**What to do:**
Set down exactly, from the records below, the line with "have hffi : ∀" through the line with "simp_rw [this]", and nothing else.

**Data shown:**
import Summits.Ventures.LatticeQCDFlow.Scoring.SU2TorusPlaquetteSquareFiniteVolume
import Summits.Ventures.LatticeQCDFlow.Scoring.SU2TorusPlaquettePairFiniteVolume
import HarnessLib

/-!
# SU(2) on the 2-torus: THE ERROR-BAR ORACLE — `Var(P̄) = v(β)/L² + O(r^{L²−2})` for the volume-averaged plaquette

HONEST FRAMING: exact (Metropolis-corrected) sampling algorithms for lattice gauge theory;
figures of merit are autocorrelation/cost numbers at stated couplings and volumes; no
continuum-physics claim.

Venture `LatticeQCDFlow` (cell pub-lqcd), sub-topic `Scoring`; FANOUT row 5 (`s0-sun-a`), GEN-12.
NEW WORK of the cell (placement rule); assembles `SU2TorusPlaquetteSquareFiniteVolume` (single-plaquette
variance `v(β) + O(r^{L²−1})`) and `SU2TorusPlaquettePairFiniteVolume` (pair covariances `O(r^{L²−2})`) into the
variance of the observable the samplers actually report, the volume-averaged plaquette
`P̄ = L⁻² Σ_x ½ tr U_x` on `(ℤ/L)²`:

* **`abs_variance_su2a0_plaquetteAverage_two_sub_le`** — for `β > 0` and `L ≥ 2`:
  `|Var_{(ℤ/L)²,β}(P̄) − v(β)/L²| ≤ (I₂(2β)/I₁(2β))^{L²−2}·(15/16 + (29/4) Σ_n I_{n+2}(2β)/I₁(2β))`,
  `v(β) = ¼(1 + 3 I₃(2β)/I₁(2β)) − (I₂(2β)/I₁(2β))²`, `Var(F) = ⟨F²⟩ − ⟨F⟩²`;
* `tendsto_sq_mul_variance_su2a0_plaquetteAverage_two` — `L²·Var(P̄) → v(β)` as `L → ∞`.

READING (the error-bar oracle of the S0 acceptance test 'plaquette within 2σ of exact'): under the exact measure
the `L²` plaquettes of a configuration are uncorrelated to `O(r^{L²−2})` (`< 10⁻⁸³` at `16²`, `b = 2.2`), so an ideal
sampler returning `N` independent configurations estimates `⟨½ tr U_p⟩` with standard error `√(v(β)/(L² N))`
(up to that correction); a sampler's effective sample size for the plaquette is `v(β)/(L² N σ̂²)` with `σ̂` its
own error bar.  Nothing is cited; no `def`.
-/

noncomputable section

open Real MeasureTheory Set Function Finset Filter Topology Polynomial.Chebyshev
open Literature.MathematicalPhysics.QuantumFieldTheory Literature.MathematicalPhysics.QuantumLattice
open Literature.Analysis.FunctionSpaces
open Summit.Ventures.LatticeQCDFlow.Exactness
open Summit.Ventures.LatticeQCDFlow.Theory2.Lattice

namespace Summit.Ventures.LatticeQCDFlow.Scoring

/-- A double sum of terms each bounded by `δ` in modulus is bounded by `card² · δ`. -/
theorem abs_sum_sum_le_card_sq_mul {ι : Type*} [Fintype ι] {t : ι → ι → ℝ} {δ : ℝ}
    (h : ∀ x y, |t x y| ≤ δ) :
    |∑ x, ∑ y, t x y| ≤ (Fintype.card ι : ℝ) ^ 2 * δ := by
  calc |∑ x, ∑ y, t x y| ≤ ∑ x, |∑ y, t x y| := Finset.abs_sum_le_sum_abs _ _
    _ ≤ ∑ x, ∑ y, |t x y| := Finset.sum_le_sum fun x _ => Finset.abs_sum_le_sum_abs _ _
    _ ≤ ∑ _x, ∑ _y, δ := Finset.sum_le_sum fun x _ => Finset.sum_le_sum fun y _ => h x y
    _ = (Fintype.card ι : ℝ) ^ 2 * δ := by
        rw [Finset.sum_const, Finset.sum_const, Finset.card_univ, nsmul_eq_mul, nsmul_eq_mul]
        ring

/-- **THE ERROR-BAR ORACLE: THE VARIANCE OF THE VOLUME-AVERAGED PLAQUETTE IS `v(β)/L²` UP TO `r^{L²−2}`.**
For `β > 0` and `L ≥ 2`, under theory-2's Wilson measure on `(ℤ/L)²`, with
`P̄ = (Σ_x ½ tr U_x)/L²`, `Var(P̄) = ⟨P̄²⟩ − ⟨P̄⟩²`, `r = I₂(2β)/I₁(2β)` and
`v(β) = ¼(1 + 3 I₃(2β)/I₁(2β)) − r²` (the infinite-volume single-plaquette variance):
`|Var(P̄) − v(β)/L²| ≤ r^{L²−2}·(15/16 + (29/4) Σ_n I_{n+2}(2β)/I₁(2β))`. -/
theorem abs_variance_su2a0_plaquetteAverage_two_sub_le {L : ℕ} [NeZero L] {β : ℝ} (hβ : 0 < β)
    (hL : 2 ≤ L) :
    |(∫ V, ((∑ x : Site 2 L, su2a0 (plaquetteHolonomy V x 0 1)) / ((L ^ 2 : ℕ) : ℝ)) ^ 2
          ∂(wilsonMeasure (d := 2) (L := L) (fundamentalRep (Fin 2)) β) -
        (∫ V, (∑ x : Site 2 L, su2a0 (plaquetteHolonomy V x 0 1)) / ((L ^ 2 : ℕ) : ℝ)
          ∂(wilsonMeasure (d := 2) (L := L) (fundamentalRep (Fin 2)) β)) ^ 2) -
        (1 / 4 * (1 + 3 * (besselI 3 (2 * β) / besselI 1 (2 * β))) -
          (besselI 2 (2 * β) / besselI 1 (2 * β)) ^ 2) / ((L ^ 2 : ℕ) : ℝ)| ≤
      (besselI 2 (2 * β) / besselI 1 (2 * β)) ^ (L ^ 2 - 2) *
        (15 / 16 + 29 / 4 * (∑' n : ℕ, besselI (n + 2) (2 * β)) / besselI 1 (2 * β)) := by
  haveI := secondCountableTopology_su2
  set μ := wilsonMeasure (d := 2) (L := L) (fundamentalRep (Fin 2)) β with hμ
  haveI : IsProbabilityMeasure μ :=
    isProbabilityMeasure_wilsonMeasure (d := 2) (L := L) (fundamentalRep (Fin 2)) (continuous_fundamentalRep _) β
  obtain ⟨hr0, hr1⟩ := besselI_two_div_one_lt_one hβ
  set r : ℝ := besselI 2 (2 * β) / besselI 1 (2 * β) with hr
  set S : ℝ := (∑' n : ℕ, besselI (n + 2) (2 * β)) / besselI 1 (2 * β) with hS
  set v : ℝ := 1 / 4 * (1 + 3 * (besselI 3 (2 * β) / besselI 1 (2 * β))) - r ^ 2 with hv
  set c : ℝ := ((L ^ 2 : ℕ) : ℝ) with hc
  have hS0 : 0 ≤ S := div_nonneg (tsum_nonneg fun n => besselI_nonneg _ (by linarith))
    (besselI_pos 1 (by linarith)).le
  have hcard : (Fintype.card (Site 2 L) : ℝ) = c := by rw [hc, Flux.card_site_two]
  have hc0 : 0 < c := by rw [hc]; positivity
  -- the plaquette traces and their integrability
  set f : Site 2 L → GaugeConfig 2 L (Matrix.specialUnitaryGroup (Fin 2) ℂ) → ℝ :=
    fun x V => su2a0 (plaquetteHolonomy V x 0 1) with hf
  have hfc : ∀ x, Continuous (f x) := fun x =>
    continuous_su2a0.comp (by unfold plaquetteHolonomy; fun_prop)
  have hfb : ∀ x V, |f x V| ≤ 1 := fun x V => abs_su2a0_le_one _
  have hfi : ∀ x, Integrable (f x) μ := fun x =>
    (integrable_const (1 : ℝ)).mono' (hfc x).measurable.aestronglyMeasurable
      (ae_of_all _ fun V => by rw [Real.norm_eq_abs]; exact hfb x V)
  have hffi : ∀ x y, Integrable (fun V => f x V * f y V) μ := fun x y =>
    (integrable_const (1 : ℝ)).mono' ((hfc x).mul (hfc y)).measurable.aestronglyMeasurable
      (ae_of_all _ fun V => by
        rw [Real.norm_eq_abs, abs_mul]
        exact mul_le_one₀ (hfb x V) (abs_nonneg _) (hfb y V))
  -- first and second moments of `P̄` as sums
  set E : Site 2 L → ℝ := fun x => ∫ V, f x V ∂μ with hE
  set M : Site 2 L → Site 2 L → ℝ := fun x y => ∫ V, f x V * f y V ∂μ with hM
  have hmean : ∫ V, (∑ x, f x V) / c ∂μ = (∑ x, E x) / c := by
    rw [integral_div, integral_finsetSum _ (fun x _ => hfi x)]
  have hsq : ∫ V, ((∑ x, f x V) / c) ^ 2 ∂μ = (∑ x, ∑ y, M x y) / c ^ 2 := by
    have h1 : ∀ V, ((∑ x, f x V) / c) ^ 2 = (∑ x, ∑ y, f x V * f y V) / c ^ 2 := fun V => by
      rw [div_pow, sq, Finset.sum_mul_sum]
    simp_rw [h1]
    rw [integral_div, integral_finsetSum _ (fun x _ => integrable_finsetSum _ (fun y _ => hffi x y))]
    congr 1
    exact Finset.sum_congr rfl fun x _ => integral_finsetSum _ (fun y _ => hffi x y)
  -- the variance minus `v/c` as a double sum of small terms
  have hkey : (∫ V, ((∑ x, f x V) / c) ^ 2 ∂μ - (∫ V, (∑ x, f x V) / c ∂μ) ^ 2) - v / c =
      (∑ x, ∑ y, (M x y - E x * E y - if x = y then v else 0)) / c ^ 2 := by
    rw [hsq, hmean]
    have hsum : ∑ x, ∑ y, (M x y - E x * E y - if x = y then v else 0) =
        ∑ x, ∑ y, M x y - (∑ x, E x) * (∑ y, E y) - c * v := by
      simp only [Finset.sum_sub_distrib]
      rw [Finset.sum_mul_sum]
      congr 1
      have : ∀ x : Site 2 L, (∑ y, if x = y then v else 0) = v := fun x => by
        rw [Finset.sum_ite_eq]; simp
      simp_rw [this]
      rw [Finset.sum_const, Finset.card_univ, nsmul_eq_mul, hcard]
    rw [hsum]
    have hc0' : c ≠ 0 := hc0.ne'
    field_simp
  -- each term is small
  have hδ : ∀ x y : Site 2 L, |M x y - E x * E y - if x = y then v else 0| ≤
      r ^ (L ^ 2 - 2) * (15 / 16 + 29 / 4 * S) := by
    intro x y
    have hrr : r ^ (L ^ 2 - 1) ≤ r ^ (L ^ 2 - 2) := pow_le_pow_of_le_one hr0 hr1.le (by omega)
    have hm : 0 ≤ r ^ (L ^ 2 - 2) := pow_nonneg hr0 _
    by_cases hxy : x = y
    · subst hxy
      rw [if_pos rfl]
      have h := abs_variance_su2a0_plaquette_two_sub_le (L := L) hβ x
      have h' : 29 / 4 * (∑' n : ℕ, besselI (n + 2) (2 * β)) / besselI 1 (2 * β) = 29 / 4 * S := by
        rw [hS, mul_div_assoc]
      rw [h', ← hr] at h
      have hEq : M x x - E x * E x - v = (M x x - E x ^ 2) - (1 / 4 * (1 + 3 * (besselI 3 (2 * β) /
          besselI 1 (2 * β))) - r ^ 2) := by rw [hv]; ring
      rw [hEq]
      calc _ ≤ r ^ (L ^ 2 - 1) * (7 / 12 + 29 / 4 * S) := h
        _ ≤ r ^ (L ^ 2 - 2) * (7 / 12 + 29 / 4 * S) := mul_le_mul_of_nonneg_right hrr (by positivity)
        _ ≤ r ^ (L ^ 2 - 2) * (15 / 16 + 29 / 4 * S) := mul_le_mul_of_nonneg_left (by linarith) hm
    · rw [if_neg hxy, sub_zero]
      have h := abs_covariance_su2a0_plaquette_two_le (L := L) hβ hxy
      have h' : 101 / 16 * (∑' n : ℕ, besselI (n + 2) (2 * β)) / besselI 1 (2 * β) = 101 / 16 * S := by
        rw [hS, mul_div_assoc]
      rw [h', ← hr] at h
      calc _ ≤ r ^ (L ^ 2 - 2) * (15 / 16 + 101 / 16 * S) := h
        _ ≤ r ^ (L ^ 2 - 2) * (15 / 16 + 29 / 4 * S) := mul_le_mul_of_nonneg_left (by linarith) hm
  -- assemble
  have h29 : 29 / 4 * (∑' n : ℕ, besselI (n + 2) (2 * β)) / besselI 1 (2 * β) = 29 / 4 * S := by
    rw [hS, mul_div_assoc]
  rw [h29]
  show |(∫ V, ((∑ x, f x V) / c) ^ 2 ∂μ - (∫ V, (∑ x, f x V) / c ∂μ) ^ 2) - v / c| ≤
      r ^ (L ^ 2 - 2) * (15 / 16 + 29 / 4 * S)
  rw [hkey, abs_div, abs_of_pos (pow_pos hc0 2), div_le_iff₀ (pow_pos hc0 2)]
  have h := abs_sum_sum_le_card_sq_mul hδ
  rw [hcard] at h
  linarith

/-- **`L²·Var(P̄) → v(β)`**: the volume-averaged plaquette of the `(L+2) × (L+2)` torus has variance
`v(β)/(L+2)² (1 + o(1))` — to leading order the `L²` plaquettes are independent, identically distributed with
the one-plaquette variance `v(β) = ¼(1 + 3 I₃(2β)/I₁(2β)) − (I₂(2β)/I₁(2β))²`. -/
theorem tendsto_sq_mul_variance_su2a0_plaquetteAverage_two {β : ℝ} (hβ : 0 < β) :
    Tendsto (fun L : ℕ => (((L + 2) ^ 2 : ℕ) : ℝ) *
        (∫ V, ((∑ x : Site 2 (L + 2), su2a0 (plaquetteHolonomy V x 0 1)) / (((L + 2) ^ 2 : ℕ) : ℝ)) ^ 2
            ∂(wilsonMeasure (d := 2) (L := L + 2) (fundamentalRep (Fin 2)) β) -
          (∫ V, (∑ x : Site 2 (L + 2), su2a0 (plaquetteHolonomy V x 0 1)) / (((L + 2) ^ 2 : ℕ) : ℝ)
            ∂(wilsonMeasure (d := 2) (L := L + 2) (fundamentalRep (Fin 2)) β)) ^ 2))
      atTop (𝓝 (1 / 4 * (1 + 3 * (besselI 3 (2 * β) / besselI 1 (2 * β))) -
        (besselI 2 (2 * β) / besselI 1 (2 * β)) ^ 2)) := by
  obtain ⟨hr0, hr1⟩ := besselI_two_div_one_lt_one hβ
  set r : ℝ := besselI 2 (2 * β) / besselI 1 (2 * β) with hr
  set K : ℝ := 15 / 16 + 29 / 4 * (∑' n : ℕ, besselI (n + 2) (2 * β)) / besselI 1 (2 * β) with hK
  set v : ℝ := 1 / 4 * (1 + 3 * (besselI 3 (2 * β) / besselI 1 (2 * β))) - r ^ 2 with hv
  have hK0 : 0 ≤ K := by
    have : 0 ≤ (∑' n : ℕ, besselI (n + 2) (2 * β)) / besselI 1 (2 * β) :=
      div_nonneg (tsum_nonneg fun n => besselI_nonneg _ (by linarith)) (besselI_pos 1 (by linarith)).le
    rw [hK, mul_div_assoc]; positivity
  -- `(L+2)² r^{(L+2)² − 2} ≤ (L+2)² r^{L+2} → 0`
  have habs : |r| < 1 := by rw [abs_of_nonneg hr0]; exact hr1
  have hgeo : Tendsto (fun n : ℕ => (n : ℝ) ^ 2 * r ^ n) atTop (𝓝 0) :=
    tendsto_pow_const_mul_const_pow_of_abs_lt_one 2 habs
  have hgeo2 : Tendsto (fun L : ℕ => ((L + 2 : ℕ) : ℝ) ^ 2 * r ^ (L + 2)) atTop (𝓝 0) :=
    hgeo.comp (tendsto_add_atTop_nat 2)
  have hbound : Tendsto (fun L : ℕ => ((L + 2 : ℕ) : ℝ) ^ 2 * r ^ (L + 2) * K) atTop (𝓝 0) := by
    simpa using hgeo2.mul_const K
  rw [tendsto_iff_norm_sub_tendsto_zero]
  refine squeeze_zero (fun L => norm_nonneg _) (fun L => ?_) hbound
  rw [Real.norm_eq_abs]
  have hL : 2 ≤ L + 2 := by omega
  have h := abs_variance_su2a0_plaquetteAverage_two_sub_le (L := L + 2) hβ hL
  have hc : (0 : ℝ) < (((L + 2) ^ 2 : ℕ) : ℝ) := by positivity
  have hcast : (((L + 2) ^ 2 : ℕ) : ℝ) = ((L + 2 : ℕ) : ℝ) ^ 2 := by push_cast; ring
  -- `c·|Var − v/c| = |c·Var − v|`
  have hmul := mul_le_mul_of_nonneg_left h hc.le
  rw [← abs_of_pos hc, ← abs_mul, abs_of_pos hc, mul_sub, mul_div_cancel₀ _ hc.ne'] at hmul
  refine hmul.trans ?_
  -- `r^{(L+2)²−2} ≤ r^{L+2}`
  have hexp : L + 2 ≤ (L + 2) ^ 2 - 2 := by
    have h2 : (L + 2) ^ 2 = (L + 2) * (L + 2) := sq _
    have h3 : L + 2 + 2 ≤ (L + 2) * (L + 2) := by nlinarith
    omega
  have hpow : r ^ ((L + 2) ^ 2 - 2) ≤ r ^ (L + 2) := pow_le_pow_of_le_one hr0 hr1.le hexp
  rw [hcast]
  have := mul_le_mul_of_nonneg_left (mul_le_mul_of_nonneg_right hpow hK0) (sq_nonneg (((L + 2 : ℕ) : ℝ)))
  calc ((L + 2 : ℕ) : ℝ) ^ 2 * (r ^ ((L + 2) ^ 2 - 2) * (15 / 16 + 29 / 4 * (∑' n : ℕ, besselI (n + 2) (2 * β)) /
        besselI 1 (2 * β))) ≤ ((L + 2 : ℕ) : ℝ) ^ 2 * (r ^ (L + 2) * K) := this
    _ = ((L + 2 : ℕ) : ℝ) ^ 2 * r ^ (L + 2) * K := by ring

end Summit.Ventures.LatticeQCDFlow.Scoring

**Finished task:**
  have hffi : ∀ x y, Integrable (fun V => f x V * f y V) μ := fun x y =>
    (integrable_const (1 : ℝ)).mono' ((hfc x).mul (hfc y)).measurable.aestronglyMeasurable
      (ae_of_all _ fun V => by
        rw [Real.norm_eq_abs, abs_mul]
        exact mul_le_one₀ (hfb x V) (abs_nonneg _) (hfb y V))
  -- first and second moments of `P̄` as sums
  set E : Site 2 L → ℝ := fun x => ∫ V, f x V ∂μ with hE
  set M : Site 2 L → Site 2 L → ℝ := fun x y => ∫ V, f x V * f y V ∂μ with hM
  have hmean : ∫ V, (∑ x, f x V) / c ∂μ = (∑ x, E x) / c := by
    rw [integral_div, integral_finsetSum _ (fun x _ => hfi x)]
  have hsq : ∫ V, ((∑ x, f x V) / c) ^ 2 ∂μ = (∑ x, ∑ y, M x y) / c ^ 2 := by
    have h1 : ∀ V, ((∑ x, f x V) / c) ^ 2 = (∑ x, ∑ y, f x V * f y V) / c ^ 2 := fun V => by
      rw [div_pow, sq, Finset.sum_mul_sum]
    simp_rw [h1]
    rw [integral_div, integral_finsetSum _ (fun x _ => integrable_finsetSum _ (fun y _ => hffi x y))]
    congr 1
    exact Finset.sum_congr rfl fun x _ => integral_finsetSum _ (fun y _ => hffi x y)
  -- the variance minus `v/c` as a double sum of small terms
  have hkey : (∫ V, ((∑ x, f x V) / c) ^ 2 ∂μ - (∫ V, (∑ x, f x V) / c ∂μ) ^ 2) - v / c =
      (∑ x, ∑ y, (M x y - E x * E y - if x = y then v else 0)) / c ^ 2 := by
    rw [hsq, hmean]
    have hsum : ∑ x, ∑ y, (M x y - E x * E y - if x = y then v else 0) =
        ∑ x, ∑ y, M x y - (∑ x, E x) * (∑ y, E y) - c * v := by
      simp only [Finset.sum_sub_distrib]
      rw [Finset.sum_mul_sum]
      congr 1
      have : ∀ x : Site 2 L, (∑ y, if x = y then v else 0) = v := fun x => by
        rw [Finset.sum_ite_eq]; simp
      simp_rw [this]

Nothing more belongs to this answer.